Finally, counsel for the 1st appellant submitted that as there were serious doubts as to the cogency of the evidence relied upon by the Court of Appeal as corroborative evidence, which evidence was of a general nature, there was no sufficient evidence to establish that the 1st appellant committed the murder and both grounds of appeal should be allowed.


As pointed out earlier, counsel for the 2nd appellant argued the three substantive grounds together. These grounds addressed the manner in which the Court of Appeal reevaluated the evidence at the trial in respect of the two issues of identification and corroboration. Counsel submitted that the Court of Appeal failed to give due consideration to evidence suggesting that the conditions under which the identification of the assailants occurred did not favour correct identification, that the scene had been tampered with before the arrival of the police, that the single identifying witness was unreliable, and that the circumstantial evidence was weak.

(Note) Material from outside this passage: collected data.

import Mathlib
import HarnessLib
import HarnessLib.Audit
import Summits.HodgeConjecture.Statement
import Literature.AlgebraicGeometry.Motives.PeriodComparison
import Literature.AlgebraicGeometry.Motives.CrystallineFrobenius
import Literature.AlgebraicGeometry.Motives.Sweep1
import Literature.AlgebraicGeometry.HodgeTheory.HodgeConjecture
import Summits.HodgeConjecture.HodgeConjecture.Theorems.HolomorphicDefectHodgeModelsExist
import HarnessLib.Audit.Status.Attr
import Literature.Analysis.FluidPDE.LinearizedOseenDyadicLimit
import Literature.Analysis.FluidPDE.KNSSOseenMildDecayTools
import HarnessLib

/-!
# The nonlinear correction of Coiculescu–Palasek's perturbation step (Prop. 4.3) in forcing form:
  `w = Φ₀ - B₀(w, w) - B₀(v, w) - B₀(w, v)` with `‖w(t)‖_∞ ≤ R t^{α-1/2}`

Analysis/FluidPDE support file (definitions `nlStep`, `nlIter`, `nlIncr`, `nlLimit` and two
constants; everything else proved) for the perturbation theorem of M. P. Coiculescu, S. Palasek,
*Non-uniqueness of smooth solutions of the Navier–Stokes equations from critical data*, Invent.
Math. 244 (2025) = arXiv:2503.14699, Prop. 4.3 (hypothesis `hB` of
`Literature.Barriers.NavierStokesRegularity.CriticalDataSmoothNonuniqueness_of_principalParts_of_perturbationThreshold`),
on top of the linear solution operator `linSol` of `LinearizedOseenDyadicLimit.lean`
(Props. 4.2–4.3, linear part).

The fixed point `w = T(w)`, `T(w) = 𝓛[F - w ⊗ w]` of Prop. 4.3 is produced by the telescoping
Picard scheme `w₀ = 0`, `w_{k+1} = w_k + δ_k`, `δ₀ = 𝓛[F]`,
`δ_{k+1} = 𝓛[-(δ_k ⊗ w_{k+1}) - (w_k ⊗ δ_k)]` — so that, by bilinearity of the Oseen–Duhamel term,
`Σ_{k≤n} (free terms) = Φ₀ - B₀(w_n, w_n)` and no linearity of `𝓛` beyond its defining equation is
needed — in the sup norm with weight `t^{1/2-α}` ("`‖T(w)‖_X ≤ O(‖w‖_X²) + ε₁/2`",
"`‖T(w₁) - T(w₂)‖_X ≲ ‖w₁ - w₂‖_X(‖w₁‖_X + ‖w₂‖_X)`"): with `R = 2C_L N₀` and the smallness
`16 C_L² N₀ ≤ 1` (`N₀ ∝ ε₀`, the size of the residual in `Y`), `‖δ_k(t)‖ ≤ C_L N₀ 2^{-k} t^{α-1/2}`,
`‖w_k(t)‖ ≤ R t^{α-1/2}`. Main statement: `nlLimit_spec` — the limit `w` is jointly measurable,
vanishes off `(0, T]`, obeys `‖w(t)(x)‖ ≤ R t^{α-1/2}` and solves the mild `w`-equation
`w = Φ₀ - B₀(w,w) - B₀(v,w) - B₀(w,v)` on `(0, T]`, i.e. `u = v + w` solves (NSE) in mild form
whenever `v` solves it with the residual `Φ₀` (§5 of the paper, first paragraph).

## References

* M. P. Coiculescu, S. Palasek, Invent. Math. 244 (2025) = arXiv:2503.14699: Prop. 4.3 and its
  proof (the map `T`, the space `X`, the Duhamel formula for `w`), §5 ¶1. [`CoiculescuPalasek2025`]

The second part of the file proves the translation covariance of every stage of the scheme
(`spaceTranslate`, `nlLimit_periodic`): lattice periodicity of the inputs is inherited by `w`.
-/

noncomputable section

open MeasureTheory Set Function Filter
open _root_.Topology
open scoped ENNReal

namespace Literature.Analysis.FluidPDE

open Literature.Analysis.ODE

variable {E : Type*} [NormedAddCommGroup E] [InnerProductSpace ℝ E] [FiniteDimensional ℝ E]
  [MeasurableSpace E] [BorelSpace E]
variable {ι : Type*} [Fintype ι]

/-! ### The telescoping Picard scheme -/

/-- **One step of the telescoping Picard scheme**: from `(w_k, δ_k)` to
`(w_{k+1}, δ_{k+1}) = (w_k + δ_k, 𝓛[-(δ_k ⊗ w_{k+1}) - (w_k ⊗ δ_k)])`. [cite: CoiculescuPalasek2025, proof of Prop. 4.3] -/
def nlStep (T : ℝ) (v : ℝ → E → E) (p : (ℝ → E → E) × (ℝ → E → E)) :
    (ℝ → E → E) × (ℝ → E → E) :=
  (p.1 + p.2, linSol T v (![-p.2, -p.1] : Fin 2 → ℝ → E → E) (![p.1 + p.2, p.2] : Fin 2 → ℝ → E → E))

/-- **The telescoping Picard scheme** `(w_k, δ_k)`: `(w₀, δ₀) = (0, 𝓛[F])`, then `nlStep`.
[cite: CoiculescuPalasek2025, proof of Prop. 4.3] -/
def nlPair (T : ℝ) (v : ℝ → E → E) (a₀ b₀ : ι → ℝ → E → E) : ℕ → (ℝ → E → E) × (ℝ → E → E)
  | 0 => (0, linSol T v a₀ b₀)
  | k + 1 => nlStep T v (nlPair T v a₀ b₀ k)

/-- The iterates `w_k`. [cite: CoiculescuPalasek2025, proof of Prop. 4.3] -/
def nlIter (T : ℝ) (v : ℝ → E → E) (a₀ b₀ : ι → ℝ → E → E) (k : ℕ) : ℝ → E → E :=
  (nlPair T v a₀ b₀ k).1

/-- The increments `δ_k = w_{k+1} - w_k`. [cite: CoiculescuPalasek2025, proof of Prop. 4.3] -/
def nlIncr (T : ℝ) (v : ℝ → E → E) (a₀ b₀ : ι → ℝ → E → E) (k : ℕ) : ℝ → E → E :=
  (nlPair T v a₀ b₀ k).2

/-- **The correction** `w = lim_k w_k = Σ_k δ_k`. [cite: CoiculescuPalasek2025, Prop. 4.3] -/
def nlLimit (T : ℝ) (v : ℝ → E → E) (a₀ b₀ : ι → ℝ → E → E) (t : ℝ) (x : E) : E :=
  limUnder atTop fun k => nlIter T v a₀ b₀ k t x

Learned counsel submitted that the conditions were unfavourable for correct identification. He referred to the Court of Appeal’s conclusion that though the incident occurred at around 2.30 a.m. PW6 was awake and there was electric light coming from the sitting room and security light over a low wall separating the bedroom from the sitting room.


He argued that the Court of Appeal did not take into account other evidence suggesting that if such light existed at all, it must have been poor or ineffective in aiding visibility. He submitted that this was because there was evidence from PW10 and PW7 to show that despite the existence of that light there was a need for a lantern lamp to be used by the first people who came at the scene and the police who came later and decided to enter the house. He contended that had the Court of Appeal reevaluated that evidence it would have come to the conclusion that the identification done by PW6 in such conditions was unsafe since the possibility of his having been honest but mistaken was not ruled out.


Secondly, learned counsel submitted that the scene of crime was tampered with after the incident happened. He pointed out that according to PW9 the first person to arrive at the scene and actually enter the bedroom was one Bukenya who could not be called as a witness because he was dead by the time of the trial. Counsel pointed out that the 2nd appellant testified that when she came back she found that Bukenya had put on the light and was coming out of the house. Counsel argued that this evidence suggested that at the time the deceased was killed there was no light inside the house as claimed by PW6. Therefore, it was his contention that had the Court of Appeal taken into account this evidence, it would have come to the conclusion that the evidence of identification was unreliable.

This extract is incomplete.